Illinois House proposes ‘privilege tax’ on investment managers

Illinois House proposes ‘privilege tax’ on investment managers

House Bill 3393 would impose a 20 percent surcharge on fees earned by investment managers.

Illinois’ unemployment rate hovers above national and regional averages, and its out-migration rate surpasses that of every state in the region. Record amounts of income-earning power have left the state in the last five years. Yet lawmakers in Springfield have proposed a slew of new taxes and tax hikes in the first three months of 2017, which would encourage even more employers and residents to flee the state.

House Bill 3393, a “privilege tax” proposal from state Rep. Emanuel Chris Welch, D-Hillside, would hit partnerships and S corporations engaged in investment management services with a 20 percent tax on fees earned from their investment strategies.

The measure is intended to compensate for a federal provision that taxes carried interest earned by investment firms at the capital gains rate, rather than at the higher ordinary income rate. HB 3393 provides that the Illinois privilege tax would cease if Congress passes and the president signs a comparable bill changing federal tax law.

HB 3393 would take effect in July, and proponents estimate the privilege tax would bring in $473 million in revenue. The measure passed out of the House Revenue and Finance Committee March 23 on a party-line vote, with seven Democrats voting in favor and four Republicans voting no. The bill now heads for a hearing by the full House.

Groups such as the Chicago Teachers Union have demonized those in the financial sector for their “outsized fund earnings” and have long backed plans to force investment managers and “the rich” to pay their “fair share” of taxes.

In their zeal to get investment managers to pay up, the backers of HB 3393 would drive financial firms, many of which are highly mobile, out of the state. Many firms in Illinois’ venture capital industry, which provides financing for the tech sector among other job creators, would head for the exits rather than pay the new tax, according to Wirepoints Illinois News.

And while HB 3393’s sponsors have portrayed the bill as taking aim at wealthy hedge fund managers and private equity partners, the bill has broad wording and could reach small-shop retirement investment advisers, according to Taxpayers’ Federation of Illinois President Carol Portman in a statement to Illinois News Network. These advisers would likely pass the tax’s costs down to customers.

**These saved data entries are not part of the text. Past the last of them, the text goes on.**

/-!
# Route `UnitScaleTilt`, crux K1 «MinimiserStabilityRegPr» (stmt-QuantumFields-19200), EX face, norm_G road — **(∇0): THE (115)-GRADIENT ROW OF `G₀`**, block edition (∇b) and
# sup edition (= the `hG0` letter of px17 g12's (∇1)-KNIT `…GreenOneGradientRowOfLetters`, token for token), at the (dκ) letters of ✓`Prop7OneFormGreenBlockDivergence`.
Cell `ym3-torus` (HUMAN RULING D-0037; rung R3 = SU(2) YM₃ on T³ — NOT d = 4, NOT infinite volume, NOT a mass gap, NOT Clay).  Width seat `ym3-torus-px21` (gen 15).
THEOREMS ONLY (0 `def`, 0 `sorry`, default heartbeats); `--supports stmt-QuantumFields-19200 --as helper`; count-neutral.

WHY NOTHING NEW IS ANALYSED HERE.  ✓`Prop7OneFormGreenBlockDivergence.componentGradient_decay_of_rows` already bounds EVERY component covariant gradient of `G₀X`,
`‖toL2⁻¹(D_{U₀}(toL2S (G₀X)_ν)) b‖ ≤ M·e^{−κ₁·d(B b₋, z)}` (T1-core localised ✓`Prop7PoissonGradientDecay` + the (D)∕(Q) words + the local pair), and ✓(dκ)
`norm_symm_DstarL2_GT_le_of_blockSupport` feeds it from the displayed letters before taking `D*` (factor `3e^{4κ₁}`).  (∇b) is the same feed stopped one step earlier; the
(115) currency is px5's dictionary ✓`Prop7OneFormGradientSupNabla.nabla115_bgOfCfg_eq_covGradT` + ✓`Prop7LandauDict.DL2_toL2S_eq_covDerivFwdT`; block ⟹ sup is ★p1's abstract
✓`Prop7GreenPiBlockLettersEdition.weighted_of_blockSupported` at weight rate `0` (coarse volume `(2(1+1∕κ₁))³`).

WHAT IS PROVED (ns `Summit.QuantumFields.YangMills.Theorems.Prop7OneFormGreenBlockGradient`; member `F n K`, `κ₁ := min r (1∕4) ∕ 2`; `G₀ = GT … (DeltaEtaSlot …) U₀`).
DISPLAYED LETTERS = the (dκ) letters VERBATIM: `RegPr F n K ε₀ U₀` (`0 < ε₀ ≤ 1`), `PosOnto` at `DeltaEtaSlot`, (γ) `hco`, (C_V) `hVlow`, (θ_V-class) `hVconj`, the window `0 < Θ`,
the kernel rows `hkD` (`D(1−R_S)D*`), `hkQ` (`Q_k†(a•Q_k)`) at a rate `μ′ > r`, the decayed VALUE row `hval` (px16 (Gb), constant a free letter `A_V`), the no-wrap room, the gradient
margin `C_g·(48ε₀(6√2√10 + 6√2))·e^{51κ₁} ≤ ½`.
* §1 ★★ `norm_componentGradient_GT_le_of_blockSupport` — for `X` supported on the bonds of block `z` with `‖X b‖ ≤ s`: `∀ ν b, ‖toL2⁻¹(D_{U₀}(toL2S (G₀X)_ν)) b‖ ≤ s·C_∇·e^{−κ₁·d(B b₋, z)}`,
  `C_∇ = C_D ∕ (3e^{4κ₁})` (the `M` of (dκ)'s docstring per unit `s`).
* §2 ★★★ `norm_nabla115_GT_apply_le_of_blockSupport` — the same in the (115) currency: `‖(nabla115 (eta F n K) (bgOfCfg F K U₀) (G₀X ∘ bondEquiv⁻¹)) (bondEquiv ⟨x, μ⟩, ν)‖ ≤ s·C_∇·e^{−κ₁·tdist(B x, z)}`;
  `norm_nabla115_GT_apply_le_of_blockSupport'` (at every lit bond `q`, located at `B (bondEquiv⁻¹ q)₋`, `η` spelled `((F.L:ℝ)⁻¹)^(K−n)`).
* §3 ★★★ `norm_nabla115_GT_le_of_sup` — **(∇0), THE SUP EDITION = px17 g12's `hG0` binder text**: for every `X` and `s` with `‖X b‖ ≤ s`,
  `‖nabla115 (((F.L:ℝ)⁻¹)^(K−n)) (bgOfCfg F K U₀) (fun q => toL2⁻¹(G₀(toL2 X)) (bondEquiv⁻¹ q))‖ ≤ (C_∇·(2(1+1∕κ₁))³)·s` (no sign binder on `s`).
HYP-SAT (★★OWNER RULING №42): the letters are (dκ)'s — `RegPr` inhabited by EX's minimiser, `PosOnto`∕(γ) ⟸ ✓`hco_DeltaEtaSlot_exists`, (C_V)∕(θ_V) ⟸ ✓`hVlow_abs_of_lift`∕✓`hVconj_phaseClass_of_letters`,
`hkD` ⟸ the `h349` member text, `hkQ` ⟸ ✓`hkQ_of_regPr`, `hval` ⟸ px16 ✓`norm_symm_GT_apply_le_of_blockSupport`; non-vacuous (the K-free member edition inhabits the two windows).
HONEST SCOPE.  Re-reading of landed analysis + bookkeeping; CONDITIONAL on every displayed letter; nothing of (∇1), `norm_G`, `h133`, the 8 EX rows, EX or the crux is proved here;
no summit is proved by a helper.
References: T. Bałaban, CMP **99** (1985) 389–434 [Balaban1985BackgroundPropagators] ((3.3) p.391, Thm 3.1 (3.42)–(3.44) pp.397–398, (3.47)–(3.49) pp.398–399, Thm 3.12 p.423);
CMP **102** (1985) 277–309 [Balaban1985Variational] ((19) p.281, (115)–(117) pp.294–295).
-/

set_option autoImplicit false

While Senate Bill 1719, a similar measure in the Illinois Senate, provides that the tax would take effect only when comparable legislation passes in New York, New Jersey and Connecticut, HB 3393 contains no such language. If HB 3393 were to become law, Illinois would stand alone among states with large financial sectors in imposing this tax on investment managers’ fees.

And even if those states also imposed new taxes on investment managers, states are not just competing against each other. Illinois competes for jobs with other countries, too.

 The poorly thought-out nature of the bill is further reflected in the fact that it fails to account for what’s known as apportionment. That means the Prairie State would tax income that is already properly taxed by other states, in violation of the U.S. Constitution. As the bill imposes an additional tax on fees earned by investment managers, it may also violate the Illinois Constitution’s income tax provision, which states that “[a]t any one time there may be no more than one such tax imposed by the State for State purposes on individuals and one such tax so imposed on corporations.” The bill would almost certainly face legal challenges if enacted.

Rather than seeking to punish successful firms and business people, Illinois policymakers should focus on structural changes to increase the state’s competitiveness and make it hospitable to job creators. Instead of calling for “soak the rich” taxes that would be self-defeating in driving economic activity and taxpayers out of the state, lawmakers should address the state’s out-of-control pension and retiree health care liabilities and government worker costs that drive incessant demands for more revenue.